Information shown section start
/-- **`hLg₂`** (`σ = −1`). [cite: KozmaNitzan2024, §4 Lemma 11 (p. 22)] -/
theorem hLg₂_RA (hN : EqNumL κ Φ t p D (gT mk gx κ Φ t p D) (fT mk fx κ Φ t p D)) (hκ : (hL κ Φ t p D (gT mk gx κ Φ t p D) (fT mk fx κ Φ t p D)).natAbs ≤ 10 * nL κ Φ t p D (gT mk gx κ Φ t p D) (fT mk fx κ Φ t p D))
    (y : Site 2) (qB : ℕ) (hq : 4 * qB ≤ nL κ Φ t p D (gT mk gx κ Φ t p D) (fT mk fx κ Φ t p D))
    (hnA : 2000 * Neg.Kq κ * (RA' κ Φ t p D mk + 2) ≤ nL κ Φ t p D (gT mk gx κ Φ t p D) (fT mk fx κ Φ t p D)) (hMA : 22000 * Neg.Kq κ * (RA' κ Φ t p D mk + 2) ≤ ML κ Φ t p D (gT mk gx κ Φ t p D))
    (hΛ : |Λ₀of κ Φ t p D (gT mk gx κ Φ t p D) (fT mk fx κ Φ t p D) y| ≤ 3 * modulus (nL κ Φ t p D (gT mk gx κ Φ t p D) (fT mk fx κ Φ t p D)) (hL κ Φ t p D (gT mk gx κ Φ t p D) (fT mk fx κ Φ t p D)) (vL κ Φ t p D (gT mk gx κ Φ t p D) (fT mk fx κ Φ t p D)) (Skelφ.NegPrm.vβOf (nL κ Φ t p D (gT mk gx κ Φ t p D) (fT mk fx κ Φ t p D)) (hL κ Φ t p D (gT mk gx κ Φ t p D) (fT mk fx κ Φ t p D)) (ℓL κ Φ t p D (gT mk gx κ Φ t p D) (fT mk fx κ Φ t p D)) (vL κ Φ t p D (gT mk gx κ Φ t p D) (fT mk fx κ Φ t p D)))) {σ : ℤ} (hσ : σ = -1) :
    20 * ((fcellsA κ Φ t p D (gT mk gx κ Φ t p D) (fT mk fx κ Φ t p D)).r 0 : ℤ) - (b0TA κ Φ t p D (gT mk gx κ Φ t p D) (fT mk fx κ Φ t p D) 0 : ℤ) + 1 ≤
      -(TwoAxis.Para.coarse (20 * ((fcellsA κ Φ t p D (gT mk gx κ Φ t p D) (fT mk fx κ Φ t p D)).K : ℤ) * (((fcellsA κ Φ t p D (gT mk gx κ Φ t p D) (fT mk fx κ Φ t p D)).s 0 : ℕ) : ℤ)) (Skelφ.NegPrm.DofA (Aof κ) (nL κ Φ t p D (gT mk gx κ Φ t p D) (fT mk fx κ Φ t p D)) (hL κ Φ t p D (gT mk gx κ Φ t p D) (fT mk fx κ Φ t p D)) (ℓL κ Φ t p D (gT mk gx κ Φ t p D) (fT mk fx κ Φ t p D)) (vL κ Φ t p D (gT mk gx κ Φ t p D) (fT mk fx κ Φ t p D)) / 2) (Skelφ.NegPrm.DofA (Aof κ) (nL κ Φ t p D (gT mk gx κ Φ t p D) (fT mk fx κ Φ t p D)) (hL κ Φ t p D (gT mk gx κ Φ t p D) (fT mk fx κ Φ t p D)) (ℓL κ Φ t p D (gT mk gx κ Φ t p D) (fT mk fx κ Φ t p D)) (vL κ Φ t p D (gT mk gx κ Φ t p D) (fT mk fx κ Φ t p D))) (TwoAxis.Para.lam0 (Aof κ) (vL κ Φ t p D (gT mk gx κ Φ t p D) (fT mk fx κ Φ t p D)) (Skelφ.NegPrm.vβOf (nL κ Φ t p D (gT mk gx κ Φ t p D) (fT mk fx κ Φ t p D)) (hL κ Φ t p D (gT mk gx κ Φ t p D) (fT mk fx κ Φ t p D)) (ℓL κ Φ t p D (gT mk gx κ Φ t p D) (fT mk fx κ Φ t p D)) (vL κ Φ t p D (gT mk gx κ Φ t p D) (fT mk fx κ Φ t p D))) y) +
        ((20 * ((fcellsA κ Φ t p D (gT mk gx κ Φ t p D) (fT mk fx κ Φ t p D)).K : ℤ) * (((fcellsA κ Φ t p D (gT mk gx κ Φ t p D) (fT mk fx κ Φ t p D)).s 0 : ℕ) : ℤ)) * (Aof κ * (modulus (nL κ Φ t p D (gT mk gx κ Φ t p D) (fT mk fx κ Φ t p D)) (hL κ Φ t p D (gT mk gx κ Φ t p D) (fT mk fx κ Φ t p D)) (vL κ Φ t p D (gT mk gx κ Φ t p D) (fT mk fx κ Φ t p D)) (Skelφ.NegPrm.vβOf (nL κ Φ t p D (gT mk gx κ Φ t p D) (fT mk fx κ Φ t p D)) (hL κ Φ t p D (gT mk gx κ Φ t p D) (fT mk fx κ Φ t p D)) (ℓL κ Φ t p D (gT mk gx κ Φ t p D) (fT mk fx κ Φ t p D)) (vL κ Φ t p D (gT mk gx κ Φ t p D) (fT mk fx κ Φ t p D))) * (max (σ * (laLo κ Φ t p D (gT mk gx κ Φ t p D) (fT mk fx κ Φ t p D) mk qB (NrOfA κ Φ t p D (gT mk gx κ Φ t p D) (fT mk fx κ Φ t p D) σ y))) (σ * (laHi κ Φ t p D (gT mk gx κ Φ t p D) (fT mk fx κ Φ t p D) mk qB (NrOfA κ Φ t p D (gT mk gx κ Φ t p D) (fT mk fx κ Φ t p D) σ y)))) -
          min ((vL κ Φ t p D (gT mk gx κ Φ t p D) (fT mk fx κ Φ t p D)) * ((shearUnit (nL κ Φ t p D (gT mk gx κ Φ t p D) (fT mk fx κ Φ t p D)) (hL κ Φ t p D (gT mk gx κ Φ t p D) (fT mk fx κ Φ t p D)) : ℤ) * (min (σ * (-lbHi κ Φ t p D (gT mk gx κ Φ t p D) (fT mk fx κ Φ t p D) mk (NrOfA κ Φ t p D (gT mk gx κ Φ t p D) (fT mk fx κ Φ t p D) σ y))) (σ * lbHi κ Φ t p D (gT mk gx κ Φ t p D) (fT mk fx κ Φ t p D) mk (NrOfA κ Φ t p D (gT mk gx κ Φ t p D) (fT mk fx κ Φ t p D) σ y)) - 1))) ((vL κ Φ t p D (gT mk gx κ Φ t p D) (fT mk fx κ Φ t p D)) * ((shearUnit (nL κ Φ t p D (gT mk gx κ Φ t p D) (fT mk fx κ Φ t p D)) (hL κ Φ t p D (gT mk gx κ Φ t p D) (fT mk fx κ Φ t p D)) : ℤ) * (max (σ * (-lbHi κ Φ t p D (gT mk gx κ Φ t p D) (fT mk fx κ Φ t p D) mk (NrOfA κ Φ t p D (gT mk gx κ Φ t p D) (fT mk fx κ Φ t p D) σ y))) (σ * lbHi κ Φ t p D (gT mk gx κ Φ t p D) (fT mk fx κ Φ t p D) mk (NrOfA κ Φ t p D (gT mk gx κ Φ t p D) (fT mk fx κ Φ t p D) σ y))) + (shearUnit (nL κ Φ t p D (gT mk gx κ Φ t p D) (fT mk fx κ Φ t p D)) (hL κ Φ t p D (gT mk gx κ Φ t p D) (fT mk fx κ Φ t p D)) : ℤ) - 1))) / (nL κ Φ t p D (gT mk gx κ Φ t p D) (fT mk fx κ Φ t p D) : ℤ))) / (Skelφ.NegPrm.DofA (Aof κ) (nL κ Φ t p D (gT mk gx κ Φ t p D) (fT mk fx κ Φ t p D)) (hL κ Φ t p D (gT mk gx κ Φ t p D) (fT mk fx κ Φ t p D)) (ℓL κ Φ t p D (gT mk gx κ Φ t p D) (fT mk fx κ Φ t p D)) (vL κ Φ t p D (gT mk gx κ Φ t p D) (fT mk fx κ Φ t p D))) + 1) ∧
      -(TwoAxis.Para.coarse (20 * ((fcellsA κ Φ t p D (gT mk gx κ Φ t p D) (fT mk fx κ Φ t p D)).K : ℤ) * (((fcellsA κ Φ t p D (gT mk gx κ Φ t p D) (fT mk fx κ Φ t p D)).s 0 : ℕ) : ℤ)) (Skelφ.NegPrm.DofA (Aof κ) (nL κ Φ t p D (gT mk gx κ Φ t p D) (fT mk fx κ Φ t p D)) (hL κ Φ t p D (gT mk gx κ Φ t p D) (fT mk fx κ Φ t p D)) (ℓL κ Φ t p D (gT mk gx κ Φ t p D) (fT mk fx κ Φ t p D)) (vL κ Φ t p D (gT mk gx κ Φ t p D) (fT mk fx κ Φ t p D)) / 2) (Skelφ.NegPrm.DofA (Aof κ) (nL κ Φ t p D (gT mk gx κ Φ t p D) (fT mk fx κ Φ t p D)) (hL κ Φ t p D (gT mk gx κ Φ t p D) (fT mk fx κ Φ t p D)) (ℓL κ Φ t p D (gT mk gx κ Φ t p D) (fT mk fx κ Φ t p D)) (vL κ Φ t p D (gT mk gx κ Φ t p D) (fT mk fx κ Φ t p D))) (TwoAxis.Para.lam0 (Aof κ) (vL κ Φ t p D (gT mk gx κ Φ t p D) (fT mk fx κ Φ t p D)) (Skelφ.NegPrm.vβOf (nL κ Φ t p D (gT mk gx κ Φ t p D) (fT mk fx κ Φ t p D)) (hL κ Φ t p D (gT mk gx κ Φ t p D) (fT mk fx κ Φ t p D)) (ℓL κ Φ t p D (gT mk gx κ Φ t p D) (fT mk fx κ Φ t p D)) (vL κ Φ t p D (gT mk gx κ Φ t p D) (fT mk fx κ Φ t p D))) y) +
        ((20 * ((fcellsA κ Φ t p D (gT mk gx κ Φ t p D) (fT mk fx κ Φ t p D)).K : ℤ) * (((fcellsA κ Φ t p D (gT mk gx κ Φ t p D) (fT mk fx κ Φ t p D)).s 0 : ℕ) : ℤ)) * (Aof κ * (modulus (nL κ Φ t p D (gT mk gx κ Φ t p D) (fT mk fx κ Φ t p D)) (hL κ Φ t p D (gT mk gx κ Φ t p D) (fT mk fx κ Φ t p D)) (vL κ Φ t p D (gT mk gx κ Φ t p D) (fT mk fx κ Φ t p D)) (Skelφ.NegPrm.vβOf (nL κ Φ t p D (gT mk gx κ Φ t p D) (fT mk fx κ Φ t p D)) (hL κ Φ t p D (gT mk gx κ Φ t p D) (fT mk fx κ Φ t p D)) (ℓL κ Φ t p D (gT mk gx κ Φ t p D) (fT mk fx κ Φ t p D)) (vL κ Φ t p D (gT mk gx κ Φ t p D) (fT mk fx κ Φ t p D))) * (min (σ * (laLo κ Φ t p D (gT mk gx κ Φ t p D) (fT mk fx κ Φ t p D) mk qB (NrOfA κ Φ t p D (gT mk gx κ Φ t p D) (fT mk fx κ Φ t p D) σ y))) (σ * (laHi κ Φ t p D (gT mk gx κ Φ t p D) (fT mk fx κ Φ t p D) mk qB (NrOfA κ Φ t p D (gT mk gx κ Φ t p D) (fT mk fx κ Φ t p D) σ y)))) -
          max ((vL κ Φ t p D (gT mk gx κ Φ t p D) (fT mk fx κ Φ t p D)) * ((shearUnit (nL κ Φ t p D (gT mk gx κ Φ t p D) (fT mk fx κ Φ t p D)) (hL κ Φ t p D (gT mk gx κ Φ t p D) (fT mk fx κ Φ t p D)) : ℤ) * (min (σ * (-lbHi κ Φ t p D (gT mk gx κ Φ t p D) (fT mk fx κ Φ t p D) mk (NrOfA κ Φ t p D (gT mk gx κ Φ t p D) (fT mk fx κ Φ t p D) σ y))) (σ * lbHi κ Φ t p D (gT mk gx κ Φ t p D) (fT mk fx κ Φ t p D) mk (NrOfA κ Φ t p D (gT mk gx κ Φ t p D) (fT mk fx κ Φ t p D) σ y)) - 1))) ((vL κ Φ t p D (gT mk gx κ Φ t p D) (fT mk fx κ Φ t p D)) * ((shearUnit (nL κ Φ t p D (gT mk gx κ Φ t p D) (fT mk fx κ Φ t p D)) (hL κ Φ t p D (gT mk gx κ Φ t p D) (fT mk fx κ Φ t p D)) : ℤ) * (max (σ * (-lbHi κ Φ t p D (gT mk gx κ Φ t p D) (fT mk fx κ Φ t p D) mk (NrOfA κ Φ t p D (gT mk gx κ Φ t p D) (fT mk fx κ Φ t p D) σ y))) (σ * lbHi κ Φ t p D (gT mk gx κ Φ t p D) (fT mk fx κ Φ t p D) mk (NrOfA κ Φ t p D (gT mk gx κ Φ t p D) (fT mk fx κ Φ t p D) σ y))) + (shearUnit (nL κ Φ t p D (gT mk gx κ Φ t p D) (fT mk fx κ Φ t p D)) (hL κ Φ t p D (gT mk gx κ Φ t p D) (fT mk fx κ Φ t p D)) : ℤ) - 1))) / (nL κ Φ t p D (gT mk gx κ Φ t p D) (fT mk fx κ Φ t p D) : ℤ))) / (Skelφ.NegPrm.DofA (Aof κ) (nL κ Φ t p D (gT mk gx κ Φ t p D) (fT mk fx κ Φ t p D)) (hL κ Φ t p D (gT mk gx κ Φ t p D) (fT mk fx κ Φ t p D)) (ℓL κ Φ t p D (gT mk gx κ Φ t p D) (fT mk fx κ Φ t p D)) (vL κ Φ t p D (gT mk gx κ Φ t p D) (fT mk fx κ Φ t p D)))) ≤ 20 * ((fcellsA κ Φ t p D (gT mk gx κ Φ t p D) (fT mk fx κ Φ t p D)).r 0 : ℤ) + (b0TA κ Φ t p D (gT mk gx κ Φ t p D) (fT mk fx κ Φ t p D) 0 : ℤ) - 1 := by
  obtain ⟨hn1, hℓ1⟩ := one_le_of_eqNumL κ Φ t p D _ _ hN
  have hm0 := (Skelφ.NegPrm.modulus_vβOf hn1 (hL κ Φ t p D (gT mk gx κ Φ t p D) (fT mk fx κ Φ t p D)) (ℓL κ Φ t p D (gT mk gx κ Φ t p D) (fT mk fx κ Φ t p D)) (vL κ Φ t p D (gT mk gx κ Φ t p D) (fT mk fx κ Φ t p D))).1
  have hm : (nL κ Φ t p D (gT mk gx κ Φ t p D) (fT mk fx κ Φ t p D) : ℤ) * ((ℓL κ Φ t p D (gT mk gx κ Φ t p D) (fT mk fx κ Φ t p D) : ℤ) - 1) < modulus (nL κ Φ t p D (gT mk gx κ Φ t p D) (fT mk fx κ Φ t p D)) (hL κ Φ t p D (gT mk gx κ Φ t p D) (fT mk fx κ Φ t p D)) (vL κ Φ t p D (gT mk gx κ Φ t p D) (fT mk fx κ Φ t p D)) (Skelφ.NegPrm.vβOf (nL κ Φ t p D (gT mk gx κ Φ t p D) (fT mk fx κ Φ t p D)) (hL κ Φ t p D (gT mk gx κ Φ t p D) (fT mk fx κ Φ t p D)) (ℓL κ Φ t p D (gT mk gx κ Φ t p D) (fT mk fx κ Φ t p D)) (vL κ Φ t p D (gT mk gx κ Φ t p D) (fT mk fx κ Φ t p D))) := by linarith
  obtain ⟨hc0, hc1, hr0, hr1, hb0, hb1, hu0, hu1⟩ := units_eqA κ Φ t p D (gT mk gx κ Φ t p D) (fT mk fx κ Φ t p D)
  have hA2 : (2 : ℤ) ≤ Aof κ := by have := le_Aof κ; linarith
  have hAe : (2 : ℤ) ∣ Aof κ := ⟨10 * (Neg.K κ : ℤ), by rw [Aof_eq_K]; ring⟩
  have hKq : (1 : ℤ) ≤ (Neg.Kq κ : ℤ) := by exact_mod_cast Neg.one_le_Kq κ
  have hv : |(vL κ Φ t p D (gT mk gx κ Φ t p D) (fT mk fx κ Φ t p D))| ≤ (nL κ Φ t p D (gT mk gx κ Φ t p D) (fT mk fx κ Φ t p D) : ℤ) := hN.v_le
  have hn : (1 : ℤ) ≤ (nL κ Φ t p D (gT mk gx κ Φ t p D) (fT mk fx κ Φ t p D) : ℤ) := by exact_mod_cast hn1
  have hsu : (nL κ Φ t p D (gT mk gx κ Φ t p D) (fT mk fx κ Φ t p D) : ℤ) ≤ (shearUnit (nL κ Φ t p D (gT mk gx κ Φ t p D) (fT mk fx κ Φ t p D)) (hL κ Φ t p D (gT mk gx κ Φ t p D) (fT mk fx κ Φ t p D)) : ℤ) ∧ (shearUnit (nL κ Φ t p D (gT mk gx κ Φ t p D) (fT mk fx κ Φ t p D)) (hL κ Φ t p D (gT mk gx κ Φ t p D) (fT mk fx κ Φ t p D)) : ℤ) ≤ 11 * (nL κ Φ t p D (gT mk gx κ Φ t p D) (fT mk fx κ Φ t p D) : ℤ) := by
    have h10 : (((hL κ Φ t p D (gT mk gx κ Φ t p D) (fT mk fx κ Φ t p D))).natAbs : ℤ) ≤ 10 * (nL κ Φ t p D (gT mk gx κ Φ t p D) (fT mk fx κ Φ t p D) : ℤ) := by exact_mod_cast hκ
    have h0 : (0 : ℤ) ≤ (((hL κ Φ t p D (gT mk gx κ Φ t p D) (fT mk fx κ Φ t p D))).natAbs : ℤ) := by positivity
    unfold Skelφ.shearUnit
    simp only [Nat.cast_add]
    constructor <;> linarith
  obtain ⟨hW, hLb⟩ := Wrun_spec κ Φ t p D (gT mk gx κ Φ t p D) (fT mk fx κ Φ t p D) hn1
  have hW0 : (0 : ℤ) ≤ (Wrun κ Φ t p D (gT mk gx κ Φ t p D) (fT mk fx κ Φ t p D) : ℤ) := by positivity
  have hLb0 : (0 : ℤ) ≤ (Lbrun κ Φ t p D (gT mk gx κ Φ t p D) (fT mk fx κ Φ t p D) : ℤ) := by positivity
  have hRA : (0 : ℤ) ≤ (RA' κ Φ t p D mk : ℤ) := by positivity
  have hRAn : 2000 * (Neg.Kq κ : ℤ) * ((RA' κ Φ t p D mk : ℤ) + 2) ≤ (nL κ Φ t p D (gT mk gx κ Φ t p D) (fT mk fx κ Φ t p D) : ℤ) := by exact_mod_cast hnA
  have hRAℓ : 22000 * (Neg.Kq κ : ℤ) * ((RA' κ Φ t p D mk : ℤ) + 2) ≤ (ℓL κ Φ t p D (gT mk gx κ Φ t p D) (fT mk fx κ Φ t p D) : ℤ) := by
    have h1 : ((22000 * Neg.Kq κ * (RA' κ Φ t p D mk + 2) : ℕ) : ℤ) ≤ (ML κ Φ t p D (gT mk gx κ Φ t p D) : ℤ) := by exact_mod_cast hMA
    have h2 := hN.ℓ_le
    push_cast at h1; linarith
  have hq0 : (0 : ℤ) ≤ (qB : ℤ) := by positivity
  have hq' : 4 * (qB : ℤ) ≤ (nL κ Φ t p D (gT mk gx κ Φ t p D) (fT mk fx κ Φ t p D) : ℤ) := by exact_mod_cast hq
  have hN0 : (0 : ℤ) ≤ ((NrOfA κ Φ t p D (gT mk gx κ Φ t p D) (fT mk fx κ Φ t p D) σ y) : ℤ) := by positivity
  obtain ⟨hN', hcen⟩ := NrOfA_spec κ Φ t p D (gT mk gx κ Φ t p D) (fT mk fx κ Φ t p D) hN (σ := σ) (by rw [hσ]; simp) y hΛ
  have hN1 : ((NrOfA κ Φ t p D (gT mk gx κ Φ t p D) (fT mk fx κ Φ t p D) σ y) : ℤ) + 1 ≤ 1000 * (Neg.Kq κ : ℤ) := by
    have : ((0 + 1 + NrOfA κ Φ t p D (gT mk gx κ Φ t p D) (fT mk fx κ Φ t p D) σ y : ℕ) : ℤ) ≤ ((1000 * Neg.Kq κ : ℕ) : ℤ) := by exact_mod_cast hN'
    push_cast at this; linarith
  subst hσ
  have ec : FcA κ Φ t p D (gT mk gx κ Φ t p D) (fT mk fx κ Φ t p D) y + (-1) * u₀A κ Φ t p D (gT mk gx κ Φ t p D) (fT mk fx κ Φ t p D) * (((NrOfA κ Φ t p D (gT mk gx κ Φ t p D) (fT mk fx κ Φ t p D) (-1) y) : ℤ) + 1) - (-1) * (800 * (Neg.Kq κ : ℤ)) * u₀A κ Φ t p D (gT mk gx κ Φ t p D) (fT mk fx κ Φ t p D) =
      FcA κ Φ t p D (gT mk gx κ Φ t p D) (fT mk fx κ Φ t p D) y - u₀A κ Φ t p D (gT mk gx κ Φ t p D) (fT mk fx κ Φ t p D) * (((NrOfA κ Φ t p D (gT mk gx κ Φ t p D) (fT mk fx κ Φ t p D) (-1) y) : ℤ) + 1) + 800 * (Neg.Kq κ : ℤ) * u₀A κ Φ t p D (gT mk gx κ Φ t p D) (fT mk fx κ Φ t p D) := by ring
  rw [ec, FcA_eq_lit] at hcen
  unfold laLo laHi lbHi TwoAxis.Para.coarse
  rw [hc0, DofA_eq', (lam_eqA κ Φ t p D (gT mk gx κ Φ t p D) (fT mk fx κ Φ t p D) y).1]
  have e1 : 20 * ((fcellsA κ Φ t p D (gT mk gx κ Φ t p D) (fT mk fx κ Φ t p D)).r 0 : ℤ) - (b0TA κ Φ t p D (gT mk gx κ Φ t p D) (fT mk fx κ Φ t p D) 0 : ℤ) + 1 = 800 * (Neg.Kq κ : ℤ) * u₀A κ Φ t p D (gT mk gx κ Φ t p D) (fT mk fx κ Φ t p D) - 10 * (Neg.Kq κ : ℤ) * u₀A κ Φ t p D (gT mk gx κ Φ t p D) (fT mk fx κ Φ t p D) + 1 := by rw [hr0, hb0]; ring
  have e2 : 20 * ((fcellsA κ Φ t p D (gT mk gx κ Φ t p D) (fT mk fx κ Φ t p D)).r 0 : ℤ) + (b0TA κ Φ t p D (gT mk gx κ Φ t p D) (fT mk fx κ Φ t p D) 0 : ℤ) - 1 = 800 * (Neg.Kq κ : ℤ) * u₀A κ Φ t p D (gT mk gx κ Φ t p D) (fT mk fx κ Φ t p D) + 10 * (Neg.Kq κ : ℤ) * u₀A κ Φ t p D (gT mk gx κ Φ t p D) (fT mk fx κ Φ t p D) - 1 := by rw [hr0, hb0]; ring
  rw [e1, e2]
  exact RootArithA.along_negA (A := Aof κ) (Q := (Neg.Kq κ : ℤ)) (u := u₀A κ Φ t p D (gT mk gx κ Φ t p D) (fT mk fx κ Φ t p D)) (Λ := Λ₀of κ Φ t p D (gT mk gx κ Φ t p D) (fT mk fx κ Φ t p D) y) hA2 hKq hu0 hn hm hsu.1 hsu.2 hv hW hW0 hRA hRAn hRAℓ hq0 hq' hN0 hN1 hcen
Information shown section end
# Exercise instructions
The answer should be a bare number: how many lines of the material above include "simp".

# Answer area
2